* _RECORD SET_:
——————
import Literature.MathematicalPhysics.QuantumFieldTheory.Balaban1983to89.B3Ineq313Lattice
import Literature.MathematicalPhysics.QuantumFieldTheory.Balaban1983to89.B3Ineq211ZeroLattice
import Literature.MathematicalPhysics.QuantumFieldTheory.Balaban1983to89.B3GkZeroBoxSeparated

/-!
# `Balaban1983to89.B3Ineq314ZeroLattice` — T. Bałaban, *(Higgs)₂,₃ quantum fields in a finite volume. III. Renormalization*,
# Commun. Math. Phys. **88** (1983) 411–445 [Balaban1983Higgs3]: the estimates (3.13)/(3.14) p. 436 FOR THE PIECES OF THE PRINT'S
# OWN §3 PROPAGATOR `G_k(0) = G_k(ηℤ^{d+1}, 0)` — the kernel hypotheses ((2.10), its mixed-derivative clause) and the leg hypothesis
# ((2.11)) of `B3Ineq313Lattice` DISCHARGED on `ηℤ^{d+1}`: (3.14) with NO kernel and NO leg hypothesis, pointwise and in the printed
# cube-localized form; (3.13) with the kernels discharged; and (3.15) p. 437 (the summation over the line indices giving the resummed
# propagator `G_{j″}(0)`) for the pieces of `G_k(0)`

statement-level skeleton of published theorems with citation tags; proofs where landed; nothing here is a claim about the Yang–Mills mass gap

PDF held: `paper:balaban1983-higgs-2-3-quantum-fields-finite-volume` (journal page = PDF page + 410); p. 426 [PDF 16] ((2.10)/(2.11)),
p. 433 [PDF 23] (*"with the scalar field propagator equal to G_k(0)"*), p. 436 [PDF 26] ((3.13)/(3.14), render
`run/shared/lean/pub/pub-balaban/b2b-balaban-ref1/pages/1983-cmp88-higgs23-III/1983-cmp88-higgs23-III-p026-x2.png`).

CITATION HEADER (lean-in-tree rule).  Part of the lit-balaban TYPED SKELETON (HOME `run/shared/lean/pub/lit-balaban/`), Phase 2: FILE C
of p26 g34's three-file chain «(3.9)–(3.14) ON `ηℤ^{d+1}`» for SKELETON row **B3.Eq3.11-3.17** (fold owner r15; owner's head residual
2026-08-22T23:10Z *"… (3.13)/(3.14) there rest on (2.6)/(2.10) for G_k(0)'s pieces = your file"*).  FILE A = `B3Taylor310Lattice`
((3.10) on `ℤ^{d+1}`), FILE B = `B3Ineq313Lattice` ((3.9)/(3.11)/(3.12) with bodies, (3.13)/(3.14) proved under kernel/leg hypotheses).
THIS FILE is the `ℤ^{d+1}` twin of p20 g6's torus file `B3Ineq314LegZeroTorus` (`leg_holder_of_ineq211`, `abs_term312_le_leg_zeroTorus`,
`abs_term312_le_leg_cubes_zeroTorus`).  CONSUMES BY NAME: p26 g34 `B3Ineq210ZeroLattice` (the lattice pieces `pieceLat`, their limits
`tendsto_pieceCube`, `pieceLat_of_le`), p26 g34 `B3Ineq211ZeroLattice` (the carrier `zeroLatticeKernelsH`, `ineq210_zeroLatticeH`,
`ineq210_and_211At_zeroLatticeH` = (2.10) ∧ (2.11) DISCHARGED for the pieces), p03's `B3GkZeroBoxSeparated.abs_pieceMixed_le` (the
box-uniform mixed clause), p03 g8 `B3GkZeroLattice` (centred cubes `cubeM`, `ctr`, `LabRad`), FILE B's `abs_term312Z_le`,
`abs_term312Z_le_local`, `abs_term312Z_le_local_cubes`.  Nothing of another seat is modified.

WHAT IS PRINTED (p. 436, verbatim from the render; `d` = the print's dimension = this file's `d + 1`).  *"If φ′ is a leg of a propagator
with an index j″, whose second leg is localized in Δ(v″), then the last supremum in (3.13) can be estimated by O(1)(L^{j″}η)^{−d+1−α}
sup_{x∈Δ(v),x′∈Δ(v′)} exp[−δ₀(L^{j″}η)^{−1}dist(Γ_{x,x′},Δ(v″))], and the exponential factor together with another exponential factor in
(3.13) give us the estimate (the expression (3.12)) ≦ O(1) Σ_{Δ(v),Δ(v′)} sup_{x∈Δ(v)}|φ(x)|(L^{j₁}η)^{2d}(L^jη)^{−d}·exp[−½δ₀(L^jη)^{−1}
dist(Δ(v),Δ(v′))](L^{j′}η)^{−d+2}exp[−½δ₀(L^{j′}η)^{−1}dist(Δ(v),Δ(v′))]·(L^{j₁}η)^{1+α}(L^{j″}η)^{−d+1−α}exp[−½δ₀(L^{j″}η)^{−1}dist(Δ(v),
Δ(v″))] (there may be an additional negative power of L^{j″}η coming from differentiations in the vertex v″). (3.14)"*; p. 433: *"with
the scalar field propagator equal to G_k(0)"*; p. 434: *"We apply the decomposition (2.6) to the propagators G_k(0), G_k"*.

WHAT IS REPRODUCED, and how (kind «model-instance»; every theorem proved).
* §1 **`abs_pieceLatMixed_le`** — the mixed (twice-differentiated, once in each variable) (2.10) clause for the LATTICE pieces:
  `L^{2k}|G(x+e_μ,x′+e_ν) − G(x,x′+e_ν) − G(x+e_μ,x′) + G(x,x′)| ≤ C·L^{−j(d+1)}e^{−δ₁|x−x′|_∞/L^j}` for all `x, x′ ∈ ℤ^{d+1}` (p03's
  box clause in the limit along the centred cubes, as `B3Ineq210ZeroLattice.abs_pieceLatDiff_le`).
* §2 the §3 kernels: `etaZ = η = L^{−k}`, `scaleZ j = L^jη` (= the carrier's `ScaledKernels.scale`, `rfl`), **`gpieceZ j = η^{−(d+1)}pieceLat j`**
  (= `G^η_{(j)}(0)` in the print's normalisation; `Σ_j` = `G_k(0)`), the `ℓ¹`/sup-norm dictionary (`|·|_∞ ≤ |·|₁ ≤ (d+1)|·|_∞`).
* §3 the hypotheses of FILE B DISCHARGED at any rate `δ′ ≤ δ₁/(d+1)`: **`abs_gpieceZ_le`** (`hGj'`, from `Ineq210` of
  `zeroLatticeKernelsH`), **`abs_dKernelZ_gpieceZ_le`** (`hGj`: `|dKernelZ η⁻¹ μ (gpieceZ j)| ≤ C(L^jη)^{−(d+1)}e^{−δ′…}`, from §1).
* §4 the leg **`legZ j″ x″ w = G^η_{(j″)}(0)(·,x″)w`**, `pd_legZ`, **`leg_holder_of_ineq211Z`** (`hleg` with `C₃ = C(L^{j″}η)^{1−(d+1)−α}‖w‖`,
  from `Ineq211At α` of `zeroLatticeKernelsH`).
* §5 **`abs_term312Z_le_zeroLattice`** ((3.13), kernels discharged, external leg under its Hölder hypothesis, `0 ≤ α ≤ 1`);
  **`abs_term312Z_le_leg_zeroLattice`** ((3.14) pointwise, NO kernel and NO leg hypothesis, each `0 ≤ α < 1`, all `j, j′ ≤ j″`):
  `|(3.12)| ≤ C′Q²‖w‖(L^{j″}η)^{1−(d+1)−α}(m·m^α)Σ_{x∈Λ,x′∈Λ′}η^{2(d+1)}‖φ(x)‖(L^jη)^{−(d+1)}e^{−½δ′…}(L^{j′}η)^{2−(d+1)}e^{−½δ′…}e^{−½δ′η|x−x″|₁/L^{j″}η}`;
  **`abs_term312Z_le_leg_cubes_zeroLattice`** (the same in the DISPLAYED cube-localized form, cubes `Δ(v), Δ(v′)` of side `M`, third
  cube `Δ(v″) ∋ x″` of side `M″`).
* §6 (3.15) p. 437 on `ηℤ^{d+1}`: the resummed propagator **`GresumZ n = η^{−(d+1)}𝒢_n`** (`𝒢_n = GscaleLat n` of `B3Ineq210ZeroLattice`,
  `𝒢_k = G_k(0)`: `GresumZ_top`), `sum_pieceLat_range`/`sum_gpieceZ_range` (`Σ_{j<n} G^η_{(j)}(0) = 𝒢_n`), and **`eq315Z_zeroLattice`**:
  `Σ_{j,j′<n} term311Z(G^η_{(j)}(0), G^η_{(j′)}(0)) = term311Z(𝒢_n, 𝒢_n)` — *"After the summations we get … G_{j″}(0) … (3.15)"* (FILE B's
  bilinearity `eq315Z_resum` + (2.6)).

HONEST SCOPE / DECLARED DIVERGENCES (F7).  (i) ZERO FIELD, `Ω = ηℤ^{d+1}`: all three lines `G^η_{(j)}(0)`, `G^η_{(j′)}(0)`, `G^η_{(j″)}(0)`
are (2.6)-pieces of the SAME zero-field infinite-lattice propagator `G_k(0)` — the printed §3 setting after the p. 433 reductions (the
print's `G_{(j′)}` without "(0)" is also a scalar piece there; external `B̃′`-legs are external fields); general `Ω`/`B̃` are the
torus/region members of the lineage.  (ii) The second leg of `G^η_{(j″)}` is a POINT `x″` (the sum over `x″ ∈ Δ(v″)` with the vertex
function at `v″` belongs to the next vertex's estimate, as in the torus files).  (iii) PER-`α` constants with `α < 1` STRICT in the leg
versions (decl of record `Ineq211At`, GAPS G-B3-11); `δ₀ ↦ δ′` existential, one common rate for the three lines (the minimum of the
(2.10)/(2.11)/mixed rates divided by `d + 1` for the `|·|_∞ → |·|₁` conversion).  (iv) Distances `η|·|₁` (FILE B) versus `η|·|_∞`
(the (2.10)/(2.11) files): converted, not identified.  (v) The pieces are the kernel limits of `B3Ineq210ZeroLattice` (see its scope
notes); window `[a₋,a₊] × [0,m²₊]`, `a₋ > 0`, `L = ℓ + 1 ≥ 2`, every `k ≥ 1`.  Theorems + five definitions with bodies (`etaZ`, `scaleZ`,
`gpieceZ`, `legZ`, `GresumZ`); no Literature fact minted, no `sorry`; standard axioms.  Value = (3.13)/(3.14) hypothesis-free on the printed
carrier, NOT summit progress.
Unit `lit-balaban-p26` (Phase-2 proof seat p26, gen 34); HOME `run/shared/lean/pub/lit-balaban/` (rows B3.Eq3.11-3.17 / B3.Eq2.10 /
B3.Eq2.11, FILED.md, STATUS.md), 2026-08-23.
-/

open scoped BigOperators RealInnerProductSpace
——————
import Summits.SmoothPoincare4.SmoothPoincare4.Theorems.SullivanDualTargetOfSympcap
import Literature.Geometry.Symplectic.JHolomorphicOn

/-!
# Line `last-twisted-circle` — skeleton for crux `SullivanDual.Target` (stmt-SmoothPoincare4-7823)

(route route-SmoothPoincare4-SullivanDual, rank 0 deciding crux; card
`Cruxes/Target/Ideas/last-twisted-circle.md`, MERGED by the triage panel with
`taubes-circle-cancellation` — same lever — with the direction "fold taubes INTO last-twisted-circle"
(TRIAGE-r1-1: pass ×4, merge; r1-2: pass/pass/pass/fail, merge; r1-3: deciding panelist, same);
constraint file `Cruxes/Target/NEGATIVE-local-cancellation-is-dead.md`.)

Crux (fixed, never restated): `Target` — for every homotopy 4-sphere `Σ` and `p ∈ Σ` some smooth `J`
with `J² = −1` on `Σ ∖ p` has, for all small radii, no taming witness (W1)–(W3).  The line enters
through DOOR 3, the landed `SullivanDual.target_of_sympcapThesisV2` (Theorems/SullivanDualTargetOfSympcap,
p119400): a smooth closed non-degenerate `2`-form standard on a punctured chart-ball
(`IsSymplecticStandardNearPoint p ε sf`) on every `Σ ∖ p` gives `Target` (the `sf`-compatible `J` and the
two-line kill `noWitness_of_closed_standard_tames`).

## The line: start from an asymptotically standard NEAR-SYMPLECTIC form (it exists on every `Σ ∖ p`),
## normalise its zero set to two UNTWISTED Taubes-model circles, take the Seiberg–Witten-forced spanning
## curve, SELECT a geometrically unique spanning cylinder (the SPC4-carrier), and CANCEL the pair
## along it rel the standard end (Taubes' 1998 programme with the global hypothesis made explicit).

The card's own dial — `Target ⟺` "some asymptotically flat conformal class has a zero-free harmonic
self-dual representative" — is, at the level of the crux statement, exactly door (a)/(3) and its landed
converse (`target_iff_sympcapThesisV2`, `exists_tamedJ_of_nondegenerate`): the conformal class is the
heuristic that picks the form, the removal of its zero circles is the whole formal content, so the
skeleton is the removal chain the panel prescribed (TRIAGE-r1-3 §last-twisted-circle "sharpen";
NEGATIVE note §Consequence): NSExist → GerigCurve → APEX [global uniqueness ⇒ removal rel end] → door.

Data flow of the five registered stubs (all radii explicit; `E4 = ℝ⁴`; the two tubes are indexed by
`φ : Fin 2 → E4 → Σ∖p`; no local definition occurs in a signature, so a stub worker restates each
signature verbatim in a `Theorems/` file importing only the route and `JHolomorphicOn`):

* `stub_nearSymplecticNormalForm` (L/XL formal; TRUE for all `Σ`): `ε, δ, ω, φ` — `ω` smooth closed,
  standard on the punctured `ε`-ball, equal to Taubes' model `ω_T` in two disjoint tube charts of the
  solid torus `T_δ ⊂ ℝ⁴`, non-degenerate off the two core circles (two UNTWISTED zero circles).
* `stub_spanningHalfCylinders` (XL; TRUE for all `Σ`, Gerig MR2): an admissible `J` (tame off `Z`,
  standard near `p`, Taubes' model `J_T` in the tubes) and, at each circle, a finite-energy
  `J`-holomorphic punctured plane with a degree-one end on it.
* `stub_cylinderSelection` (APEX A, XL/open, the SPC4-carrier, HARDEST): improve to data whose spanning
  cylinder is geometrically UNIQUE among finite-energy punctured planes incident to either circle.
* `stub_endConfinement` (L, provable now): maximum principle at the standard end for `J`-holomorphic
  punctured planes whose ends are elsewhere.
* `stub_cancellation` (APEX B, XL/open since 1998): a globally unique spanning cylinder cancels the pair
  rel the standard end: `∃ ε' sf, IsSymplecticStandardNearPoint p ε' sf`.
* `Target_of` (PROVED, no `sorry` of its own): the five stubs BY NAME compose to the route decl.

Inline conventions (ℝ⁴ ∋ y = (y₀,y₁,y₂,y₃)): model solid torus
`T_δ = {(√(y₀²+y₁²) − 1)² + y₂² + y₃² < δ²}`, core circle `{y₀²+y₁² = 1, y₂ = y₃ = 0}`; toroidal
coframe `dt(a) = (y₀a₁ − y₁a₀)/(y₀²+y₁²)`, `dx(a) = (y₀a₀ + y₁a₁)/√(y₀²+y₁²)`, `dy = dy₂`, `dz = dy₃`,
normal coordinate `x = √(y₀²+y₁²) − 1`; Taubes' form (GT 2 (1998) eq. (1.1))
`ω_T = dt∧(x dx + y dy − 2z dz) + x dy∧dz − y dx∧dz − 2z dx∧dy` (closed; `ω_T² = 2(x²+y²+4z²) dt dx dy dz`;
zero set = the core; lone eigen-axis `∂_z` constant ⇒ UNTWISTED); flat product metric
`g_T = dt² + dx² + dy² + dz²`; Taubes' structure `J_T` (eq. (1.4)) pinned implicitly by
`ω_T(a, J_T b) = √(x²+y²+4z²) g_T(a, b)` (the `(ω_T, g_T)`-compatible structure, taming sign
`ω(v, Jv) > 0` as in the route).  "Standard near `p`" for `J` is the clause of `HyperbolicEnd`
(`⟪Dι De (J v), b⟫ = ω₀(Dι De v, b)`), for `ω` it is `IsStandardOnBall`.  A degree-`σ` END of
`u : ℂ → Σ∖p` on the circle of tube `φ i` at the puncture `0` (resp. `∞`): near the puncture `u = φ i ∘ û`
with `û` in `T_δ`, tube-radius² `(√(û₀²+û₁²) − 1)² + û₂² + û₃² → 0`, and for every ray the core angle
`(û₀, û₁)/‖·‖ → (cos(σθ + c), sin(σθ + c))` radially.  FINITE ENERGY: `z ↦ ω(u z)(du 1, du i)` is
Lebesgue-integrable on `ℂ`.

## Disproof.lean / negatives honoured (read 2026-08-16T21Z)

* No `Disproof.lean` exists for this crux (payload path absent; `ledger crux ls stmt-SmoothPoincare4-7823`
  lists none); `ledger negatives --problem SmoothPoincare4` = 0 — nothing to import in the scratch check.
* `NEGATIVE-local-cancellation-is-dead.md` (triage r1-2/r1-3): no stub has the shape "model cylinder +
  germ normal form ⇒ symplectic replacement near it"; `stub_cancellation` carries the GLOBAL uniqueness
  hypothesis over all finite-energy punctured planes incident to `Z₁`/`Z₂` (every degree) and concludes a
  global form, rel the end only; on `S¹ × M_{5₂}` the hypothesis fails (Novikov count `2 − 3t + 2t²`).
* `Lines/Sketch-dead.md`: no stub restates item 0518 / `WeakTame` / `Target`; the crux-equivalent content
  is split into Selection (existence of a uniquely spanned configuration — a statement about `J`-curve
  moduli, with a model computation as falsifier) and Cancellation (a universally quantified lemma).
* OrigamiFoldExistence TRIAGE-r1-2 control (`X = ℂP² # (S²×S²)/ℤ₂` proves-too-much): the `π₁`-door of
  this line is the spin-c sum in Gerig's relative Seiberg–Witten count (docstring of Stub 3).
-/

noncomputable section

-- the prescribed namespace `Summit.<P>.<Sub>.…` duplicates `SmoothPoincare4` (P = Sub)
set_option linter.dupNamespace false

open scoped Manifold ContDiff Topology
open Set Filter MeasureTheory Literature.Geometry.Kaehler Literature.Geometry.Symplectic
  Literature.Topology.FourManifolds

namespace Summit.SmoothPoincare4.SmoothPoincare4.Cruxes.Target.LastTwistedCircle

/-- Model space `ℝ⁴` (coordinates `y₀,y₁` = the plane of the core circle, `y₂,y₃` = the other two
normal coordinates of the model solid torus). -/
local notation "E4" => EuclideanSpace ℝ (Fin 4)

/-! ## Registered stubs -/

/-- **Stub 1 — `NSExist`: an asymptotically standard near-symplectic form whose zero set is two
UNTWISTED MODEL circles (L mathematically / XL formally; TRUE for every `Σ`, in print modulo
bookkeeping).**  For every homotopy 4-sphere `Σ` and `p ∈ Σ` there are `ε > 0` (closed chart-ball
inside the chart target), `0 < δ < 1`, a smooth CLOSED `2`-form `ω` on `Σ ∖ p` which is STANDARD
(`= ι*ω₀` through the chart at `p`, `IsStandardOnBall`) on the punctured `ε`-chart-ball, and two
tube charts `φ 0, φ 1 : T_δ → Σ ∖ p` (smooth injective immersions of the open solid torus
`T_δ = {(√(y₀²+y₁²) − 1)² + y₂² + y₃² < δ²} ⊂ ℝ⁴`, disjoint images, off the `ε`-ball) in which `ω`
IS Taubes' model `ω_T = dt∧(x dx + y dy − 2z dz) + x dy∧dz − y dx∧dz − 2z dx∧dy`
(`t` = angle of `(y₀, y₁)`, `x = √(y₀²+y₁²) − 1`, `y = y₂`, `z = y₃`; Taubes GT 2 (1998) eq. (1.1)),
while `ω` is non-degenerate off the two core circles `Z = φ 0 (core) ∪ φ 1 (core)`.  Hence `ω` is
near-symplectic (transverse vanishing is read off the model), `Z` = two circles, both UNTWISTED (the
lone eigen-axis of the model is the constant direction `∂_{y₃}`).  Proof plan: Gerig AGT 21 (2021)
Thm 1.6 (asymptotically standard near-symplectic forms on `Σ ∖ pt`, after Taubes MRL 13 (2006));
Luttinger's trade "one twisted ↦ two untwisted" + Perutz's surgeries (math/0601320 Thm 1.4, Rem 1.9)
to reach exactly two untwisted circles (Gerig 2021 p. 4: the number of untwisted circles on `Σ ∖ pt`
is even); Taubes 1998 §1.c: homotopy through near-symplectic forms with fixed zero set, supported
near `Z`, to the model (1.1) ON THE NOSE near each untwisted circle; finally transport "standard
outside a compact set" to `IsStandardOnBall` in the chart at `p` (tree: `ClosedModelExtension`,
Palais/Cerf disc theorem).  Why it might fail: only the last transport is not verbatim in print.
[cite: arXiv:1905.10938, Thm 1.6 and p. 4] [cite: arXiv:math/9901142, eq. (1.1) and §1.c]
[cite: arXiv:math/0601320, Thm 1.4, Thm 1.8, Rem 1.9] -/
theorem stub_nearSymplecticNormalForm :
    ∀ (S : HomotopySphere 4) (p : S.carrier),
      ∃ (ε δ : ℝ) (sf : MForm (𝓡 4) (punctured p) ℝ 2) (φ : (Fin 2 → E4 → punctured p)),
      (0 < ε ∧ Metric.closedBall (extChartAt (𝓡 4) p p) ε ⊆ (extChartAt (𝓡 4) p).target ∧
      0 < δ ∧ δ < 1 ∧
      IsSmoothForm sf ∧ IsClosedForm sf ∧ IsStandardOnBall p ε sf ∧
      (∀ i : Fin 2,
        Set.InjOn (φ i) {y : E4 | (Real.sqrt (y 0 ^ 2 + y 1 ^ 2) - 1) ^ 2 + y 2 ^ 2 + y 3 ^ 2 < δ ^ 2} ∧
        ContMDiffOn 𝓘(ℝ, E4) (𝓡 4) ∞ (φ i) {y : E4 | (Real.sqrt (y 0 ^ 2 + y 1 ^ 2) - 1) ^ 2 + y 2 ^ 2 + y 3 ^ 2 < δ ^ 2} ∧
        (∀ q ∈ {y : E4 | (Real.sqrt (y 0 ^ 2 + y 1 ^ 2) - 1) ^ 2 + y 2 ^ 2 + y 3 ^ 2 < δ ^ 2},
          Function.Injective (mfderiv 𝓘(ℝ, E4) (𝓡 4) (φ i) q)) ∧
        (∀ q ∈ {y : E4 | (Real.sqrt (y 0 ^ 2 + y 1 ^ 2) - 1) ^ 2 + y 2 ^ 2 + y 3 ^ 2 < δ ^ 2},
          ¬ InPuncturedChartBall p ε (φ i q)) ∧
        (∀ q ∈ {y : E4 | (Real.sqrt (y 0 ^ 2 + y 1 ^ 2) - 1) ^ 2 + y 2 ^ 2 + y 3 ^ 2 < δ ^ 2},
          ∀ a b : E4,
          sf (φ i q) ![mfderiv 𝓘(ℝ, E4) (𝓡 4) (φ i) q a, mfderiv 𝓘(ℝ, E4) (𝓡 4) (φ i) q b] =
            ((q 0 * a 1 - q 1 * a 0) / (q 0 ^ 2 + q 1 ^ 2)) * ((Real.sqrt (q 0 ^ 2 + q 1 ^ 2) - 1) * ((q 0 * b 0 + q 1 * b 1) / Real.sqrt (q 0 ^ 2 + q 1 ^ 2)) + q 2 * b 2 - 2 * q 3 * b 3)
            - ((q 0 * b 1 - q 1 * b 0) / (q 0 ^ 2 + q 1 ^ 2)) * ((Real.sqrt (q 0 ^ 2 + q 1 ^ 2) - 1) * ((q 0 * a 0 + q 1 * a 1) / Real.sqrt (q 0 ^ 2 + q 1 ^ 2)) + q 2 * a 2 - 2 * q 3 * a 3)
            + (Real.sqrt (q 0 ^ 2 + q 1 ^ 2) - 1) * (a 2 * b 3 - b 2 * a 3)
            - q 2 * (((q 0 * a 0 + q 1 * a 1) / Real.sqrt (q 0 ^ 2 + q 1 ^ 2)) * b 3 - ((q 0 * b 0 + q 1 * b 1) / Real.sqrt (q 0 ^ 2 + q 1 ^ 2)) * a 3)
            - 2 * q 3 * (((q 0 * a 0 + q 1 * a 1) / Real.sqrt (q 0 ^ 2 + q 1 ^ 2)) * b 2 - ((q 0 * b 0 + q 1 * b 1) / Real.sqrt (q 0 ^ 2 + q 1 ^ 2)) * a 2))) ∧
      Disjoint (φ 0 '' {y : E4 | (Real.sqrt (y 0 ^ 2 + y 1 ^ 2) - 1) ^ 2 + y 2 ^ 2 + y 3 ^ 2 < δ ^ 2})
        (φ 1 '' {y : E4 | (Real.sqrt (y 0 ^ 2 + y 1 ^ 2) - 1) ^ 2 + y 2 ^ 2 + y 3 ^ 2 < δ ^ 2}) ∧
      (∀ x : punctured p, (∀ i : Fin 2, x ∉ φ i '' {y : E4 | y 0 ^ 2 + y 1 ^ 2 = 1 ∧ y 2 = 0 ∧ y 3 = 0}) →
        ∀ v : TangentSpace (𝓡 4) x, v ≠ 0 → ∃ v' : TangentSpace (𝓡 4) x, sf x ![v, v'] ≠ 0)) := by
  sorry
——————
* _EXERCISE PROMPT_: From the entries above, copy out every line where the string "geometrically" appears.

* _RESPONSE AREA_:
## curve, SELECT a geometrically unique spanning cylinder (the SPC4-carrier), and CANCEL the pair
  cylinder is geometrically UNIQUE among finite-energy punctured planes incident to either circle.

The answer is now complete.